Complete Mitochondrial Genome of Suwallia teleckojensis (Plecoptera: Chloroperlidae) and Implications for the Higher Phylogeny of Stoneflies

Abstract

Stoneflies comprise an ancient group of insects, but the phylogenetic position of Plecoptera and phylogenetic relations within Plecoptera have long been controversial, and more molecular data is required to reconstruct precise phylogeny. Herein, we present the complete mitogenome of a stonefly, Suwallia teleckojensis, which is 16146 bp in length and consists of 13 protein-coding genes (PCGs), 2 ribosomal RNAs (rRNAs), 22 transfer RNAs (tRNAs) and a control region (CR). Most PCGs initiate with the standard start codon ATN. However, ND5 and ND1 started with GTG and TTG. Typical termination codons TAA and TAG were found in eleven PCGs, and the remaining two PCGs (COII and ND5) have incomplete termination codons. All transfer RNA genes (tRNAs) have the classic cloverleaf secondary structures, with the exception of tRNA^Ser(AGN), which lacks the dihydrouridine (DHU) arm. Secondary structures of the two ribosomal RNAs were shown referring to previous models. A large tandem repeat region, two potential stem-loop (SL) structures, Poly N structure (2 poly-A, 1 poly-T and 1 poly-C), and four conserved sequence blocks (CSBs) were detected in the control region. Finally, both maximum likelihood (ML) and Bayesian inference (BI) analyses suggested that the Capniidae was monophyletic, and the other five stonefly families form a monophyletic group. In this study, S. teleckojensis was closely related to Sweltsa longistyla, and Chloroperlidae and Perlidae were herein supported to be a sister group.

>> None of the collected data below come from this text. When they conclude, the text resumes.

import Summits.Ventures.PackingBounds.SphericalCodes.DegreeFourEquality
import Mathlib.NumberTheory.Real.Irrational

/-!
# `A(13, arccos 1/3) ≤ 337`: Levenshtein's `L₅(13, 1/3) = 338` is not attained (the Galois step)

Framing: lottery ticket; floor = certified bounds/negative ranges. Venture `PackingBounds`
(cell `pub-packcert`), spherical-code family, grid cell `(13, 1/3)` — the one `L₅` cell whose
Galois-free forced valency is a natural number (`m = 117`), so that the irrationality of the nodes has
to be used.

The exact Delsarte value at `(13, 1/3)` is `338`, realised by `f(t) = (t - 1/3)(t² + (2/3)t + 1/15)²`
(Gegenbauer coefficients below, `μ = 11/2`; the nodes `-1/3 ∓ √10/15` are irrational). If `|C| = 338`,
then at any `x ∈ C` (LP equality case): every `u = ⟨x,y⟩`, `y ≠ x`, is `1/3` or satisfies
`(u + 1/3)² = 2/45`, i.e. `u = -1/3 ± √10/15`; `Σ u = -1` and `Σ u² = 25` (balanced, 2-design). The
`1/3`-valency is then forced to be `117`, the other `220` neighbours have `Σ u = -40`, whence
`(#₊ - #₋) · √10/15 = 100/3` for the counts `#₊, #₋` of the two irrational values: `√10` would be
rational. Hence `|C| ≤ 337`. (Levenshtein 1992 / Boyvalenkov–Landgev 1995: codes attaining `L₅` carry
the quadrature weights, here irrational; certified `L₅ − 1` row of the `pub-packcert` grid — no
three-point value exists in the cell for `n = 13`.)

## References
* V. I. Levenshtein, Acta Appl. Math. 29 (1992) 1–82.
* P. Delsarte, J. M. Goethals, J. J. Seidel, Geom. Dedicata 6 (1977) 363–388, §4. [`DelsarteGoethalsSeidel1977`]
-/

noncomputable section

namespace Summit.Ventures.PackingBounds.SphericalCodes

open Finset Literature.Analysis.SpecialFunctions Literature.Geometry.DiscreteGeometry
open scoped RealInnerProductSpace

set_option maxHeartbeats 400000 in
/-- **`A(13, arccos 1/3) ≤ 337`**: every finite set of unit vectors of `ℝ^13` with pairwise inner
products `≤ 1/3` has at most `337` elements — Levenshtein's `L₅(13, 1/3) = 338` is not attained
(forced `1/3`-valency `117`, then `√10 ∈ ℚ` from the balanced-code identity on the `220` irrational
inner products). (LP equality case + irrationality of the nodes; certified `L₅ − 1` row.) -/
theorem code_dim13_third_le_337 (C : Finset (EuclideanSpace ℝ (Fin 13)))
    (h1 : ∀ x ∈ C, ‖x‖ = 1) (h2 : ∀ x ∈ C, ∀ y ∈ C, x ≠ y → inner ℝ x y ≤ 1 / 3) :
    C.card ≤ 337 := by
  classical
  -- the quintic certificate
  set f : ℕ → ℝ := fun k => match k with
      | 0 => 4 / 675
      | 1 => 692 / 126225
      | 2 => 8 / 2295
      | 3 => 376 / 203775
      | 4 => 8 / 12155
      | 5 => 8 / 46189
      | _ => 0 with hfdef
  have hfac : ∀ t : ℝ, ∑ k ∈ range (5 + 1), f k * gegenbauerSum ((11 / 2 : ℝ)) k t =
      (t - 1 / 3) * (t ^ 2 + 2 / 3 * t + 1 / 15) ^ 2 := by
    intro t
    simp [hfdef, Finset.sum_range_succ, gegenbauerSum, gegenbauerCoeff, Finset.prod_range_succ,
      Nat.factorial]
    ring
  have hf : ∀ k, 0 ≤ f k := by
    intro k; simp only [hfdef]; split <;> norm_num
  have hn : ((13 : ℕ) : ℝ) = 2 * (11 / 2 : ℝ) + 2 := by norm_num
  have hμ : (0 : ℝ) < 11 / 2 := by norm_num
  have hF : ∀ t : ℝ, -1 ≤ t → t ≤ 1 / 3 →
      ∑ k ∈ range (5 + 1), f k * gegenbauerSum ((11 / 2 : ℝ)) k t ≤ 0 := by
    intro t ht1 ht2
    rw [hfac]
    exact mul_nonpos_of_nonpos_of_nonneg (by linarith) (sq_nonneg _)
  -- LP bound: |C| ≤ 338
  have hle := DelsarteLP.card_mul_le hn hμ 5 f hf (1 / 3) hF C h1 h2
  rw [hfac] at hle
  have hf0 : f 0 = 4 / 675 := rfl
  rw [hf0] at hle
  have hC : C.card ≤ 338 := by
    have : (C.card : ℝ) ≤ 338 := by nlinarith
    exact_mod_cast this
  rcases hC.lt_or_eq with hlt | heqN
  · omega
  exfalso
  obtain ⟨x, hx⟩ := Finset.card_pos.1 (by omega : 0 < C.card)
  have heq' : (C.card : ℝ) * f 0 = ∑ k ∈ range (5 + 1), f k * gegenbauerSum ((11 / 2 : ℝ)) k 1 := by
    rw [hfac, heqN, hf0]; norm_num
  -- roots
  have hroots : ∀ y ∈ C.erase x, inner ℝ x y = 1 / 3 ∨
      inner ℝ x y = -1 / 3 + Real.sqrt 10 / 15 ∨ inner ℝ x y = -1 / 3 - Real.sqrt 10 / 15 := by
    intro y hy
    have hyC : y ∈ C := Finset.mem_of_mem_erase hy
    have hxy : x ≠ y := (Finset.ne_of_mem_erase hy).symm
    have h0 := DelsarteLP.sum_eq_zero_of_card_mul_eq hn hμ 5 f hf (1 / 3) hF C h1 h2 heq' hx hyC hxy
    rw [hfac] at h0
    rcases mul_eq_zero.1 h0 with h | h
    · left; linarith
    · right
      have hq : inner ℝ x y ^ 2 + 2 / 3 * inner ℝ x y + 1 / 15 = 0 :=
        pow_eq_zero_iff (n := 2) (by norm_num) |>.1 h
      have h10 : Real.sqrt 10 ^ 2 = 10 := Real.sq_sqrt (by norm_num)
      have hsq : (inner ℝ x y + 1 / 3) ^ 2 = (Real.sqrt 10 / 15) ^ 2 := by nlinarith
      rcases sq_eq_sq_iff_eq_or_eq_neg.1 hsq with h' | h'
      · left; linarith
      · right; linarith
  -- balanced and 2-design at `x`
  have hbal : ∑ y ∈ C, inner ℝ x y = 0 :=
    sum_inner_eq_zero_of_card_mul_eq hn hμ 5 f hf (1 / 3) hF C h1 h2 heq' (by norm_num)
      (by rw [hfdef]; norm_num) x
  have hdes : ∑ y ∈ C, inner ℝ x y ^ 2 = (C.card : ℝ) / (13 : ℕ) :=
    sum_inner_sq_eq_of_card_mul_eq hn hμ 5 f hf (1 / 3) hF C h1 h2 heq' (by norm_num)
      (by rw [hfdef]; norm_num) hx
  have hxx : inner ℝ x x = 1 := by
    rw [real_inner_self_eq_norm_sq, h1 x hx, one_pow]
  rw [← Finset.add_sum_erase C _ hx, hxx] at hbal
  rw [← Finset.add_sum_erase C _ hx, hxx, one_pow, heqN] at hdes
  -- three classes
  set r : ℝ := Real.sqrt 10 / 15 with hr
  set P := (C.erase x).filter fun y => inner ℝ x y = 1 / 3 with hP
  set Qp := (C.erase x).filter fun y => inner ℝ x y = -1 / 3 + r with hQp
  set Qm := (C.erase x).filter fun y => inner ℝ x y = -1 / 3 - r with hQm
  have hrpos : 0 < r := by rw [hr]; positivity
  have hr2 : r ^ 2 = 2 / 45 := by
    rw [hr, div_pow, Real.sq_sqrt (by norm_num)]; norm_num
  -- the partition of `C.erase x` and the class sums, via indicator decomposition
  have hsum : ∀ g : ℝ → ℝ, ∑ y ∈ C.erase x, g (inner ℝ x y) =
      (P.card : ℝ) * g (1 / 3) + (Qp.card : ℝ) * g (-1 / 3 + r) + (Qm.card : ℝ) * g (-1 / 3 - r) := by
    intro g
    have hdisj1 : Disjoint P (Qp ∪ Qm) := by
      rw [hP, hQp, hQm, Finset.disjoint_left]
      intro y hy hy'
      have e := (Finset.mem_filter.1 hy).2
      rcases Finset.mem_union.1 hy' with h | h
      · have e' := (Finset.mem_filter.1 h).2
        have : r = 2 / 3 := by linarith
        nlinarith
      · have e' := (Finset.mem_filter.1 h).2
        have : r = -(2 / 3) := by linarith
        linarith
    have hdisj2 : Disjoint Qp Qm := by
      rw [hQp, hQm, Finset.disjoint_filter]
      intro y _ e e'
      have : r = 0 := by linarith
      linarith
    have hunion : C.erase x = P ∪ (Qp ∪ Qm) := by
      ext y
      simp only [hP, hQp, hQm, Finset.mem_union, Finset.mem_filter]
      constructor
      · intro hy
        rcases hroots y hy with h | h | h
        · exact Or.inl ⟨hy, h⟩
        · exact Or.inr (Or.inl ⟨hy, h⟩)
        · exact Or.inr (Or.inr ⟨hy, h⟩)
      · rintro (⟨hy, _⟩ | ⟨hy, _⟩ | ⟨hy, _⟩) <;> exact hy
    rw [hunion, Finset.sum_union hdisj1, Finset.sum_union hdisj2]
    have eP : ∑ y ∈ P, g (inner ℝ x y) = (P.card : ℝ) * g (1 / 3) := by
      rw [Finset.sum_congr rfl fun y hy => by rw [(Finset.mem_filter.1 hy).2], Finset.sum_const,
        nsmul_eq_mul]
    have eQp : ∑ y ∈ Qp, g (inner ℝ x y) = (Qp.card : ℝ) * g (-1 / 3 + r) := by
      rw [Finset.sum_congr rfl fun y hy => by rw [(Finset.mem_filter.1 hy).2], Finset.sum_const,
        nsmul_eq_mul]
    have eQm : ∑ y ∈ Qm, g (inner ℝ x y) = (Qm.card : ℝ) * g (-1 / 3 - r) := by
      rw [Finset.sum_congr rfl fun y hy => by rw [(Finset.mem_filter.1 hy).2], Finset.sum_const,
        nsmul_eq_mul]
    rw [eP, eQp, eQm]; ring
  have hcardsum : (P.card : ℝ) + Qp.card + Qm.card = 337 := by
    have h := hsum (fun _ => (1 : ℝ))
    rw [Finset.sum_const, nsmul_eq_mul, mul_one] at h
    have hc : ((C.erase x).card : ℝ) = 337 := by
      have := Finset.card_erase_add_one hx
      rw [heqN] at this
      have h' : (C.erase x).card = 337 := by omega
      exact_mod_cast h'
    linarith
  have hb := hbal
  rw [hsum (fun u => u)] at hb
  have hd := hdes
  rw [hsum (fun u => u ^ 2)] at hd
  -- expand the squares and solve: P.card = 117, Qp.card + Qm.card = 220, (Qp - Qm)·r = 100/3
  have e1 : (-1 / 3 + r) ^ 2 = 1 / 9 - 2 / 3 * r + r ^ 2 := by ring
  have e2 : (-1 / 3 - r) ^ 2 = 1 / 9 + 2 / 3 * r + r ^ 2 := by ring
  rw [e1, e2, hr2] at hd
  norm_num at hb hd
  -- from hb, hd, hcardsum: eliminate
  have hdiff : ((Qp.card : ℝ) - Qm.card) * r = 100 / 3 := by nlinarith
  have hne : (Qp.card : ℤ) - Qm.card ≠ 0 := by
    intro h0
    have : ((Qp.card : ℝ) - Qm.card) = 0 := by exact_mod_cast h0
    rw [this, zero_mul] at hdiff; norm_num at hdiff
  have h10 : ¬ IsSquare (10 : ℕ) := by
    rintro ⟨r, hr⟩
    have hr4 : r < 4 := by nlinarith
    interval_cases r <;> omega
  have hirr : Irrational (Real.sqrt 10) := by
    have := irrational_sqrt_natCast_iff.mpr h10
    simpa using this
  have hsqrt : Real.sqrt 10 = (500 : ℤ) / ((Qp.card : ℤ) - Qm.card : ℤ) := by
    have hd' : ((Qp.card : ℝ) - Qm.card) ≠ 0 := by exact_mod_cast hne
    rw [hr] at hdiff
    push_cast
    field_simp
    field_simp at hdiff
    linarith
  exact hirr.ne_rational 500 ((Qp.card : ℤ) - Qm.card) hsqrt

end Summit.Ventures.PackingBounds.SphericalCodes

end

Keywords: Chloroperlidae; Plecoptera; Suwallia teleckojensis; mitochondrial genome; phylogenetics.

Figure A1

Phylogenetic trees generated from different datasets and methods. (A) The tree was obtained by BI analysis of the PCG13 dataset. (B) The tree was obtained by ML analysis of the PCG13 dataset. (C) The tree was obtained by BI analysis of the PCGR dataset. (D) The tree was obtained by ML analysis of the PCGR dataset.

Figure 1

Map of the mitochondrial genome of S. teleckojensis. Direction of gene transcription is indicated by the arrows. Protein-coding genes (PCGs) are shown as blue arrows, rRNA genes as purple arrows, tRNA genes as red arrows, and control region (CR) as gray arrows. tRNA genes are labeled according to single-letter IUPAC-IUB abbreviations (L1: UUR, L2: CUN, S1: AGN, S2: UCN). The GC content is plotted using a black sliding window, as the deviation from the average GC content of the entire sequence. GC skew is plotted as the deviation from the average GC skew of the entire sequence.

Figure 2

Secondary structures of 22 tRNAs of S. teleckojensis. All tRNAs are labeled with the abbreviations of their corresponding amino acids. Dashes (–) indicate Watson−Crick base pairing and dots (•) indicate G−U base pairing.

Figure 3

Predicted secondary structure of the lrRNA gene in S. teleckojensis. Roman numerals represent the conserved domain structures. Dashes (–) indicate Watson–Crick base pairings and dots (•) indicates G–U base pairing. I–VI indicate six domains in the secondary structure of lrRNA.

Figure 4

Predicted secondary structure of the srRNA gene in S. teleckojensis. Roman numerals denote the conserved domain structure. Dashes (−) indicate Watson-Crick base pairing and dots (•) indicate G–U base pairing. I–III indicate three domains in the secondary structure of srRNA.

Figure 5

Control region of the S. teleckojensis mitogenome. (A) Structure elements found in the control region of S. teleckojensis. (B) Putative stem-loop structures found in the control region of S. teleckojensis.

Figure 6

The alignment of conserved structural elements of CRs among stoneflies. Sequence identity among species was indicated by colored boxes. CSB1–4 indicates four conserved sequence blocks in the CRs. Blue color means 100% sequnce identity. Pink color means 75% sequnce identity. Green color means 50% sequnce identity.

Figure 7

Phylogenetic tree of the 16 sequenced stoneflies. Bayesian inference and Maximum Likelihood Analysis inferred from PCGs and PCGR supported the same topological structure. Values at nodes are ML bootstrap values and Bayesian posterior probabilities using the PCG13 (up) and PCGR (down) datasets. The tree was rooted with two outgroups (P. youi and I. ignota).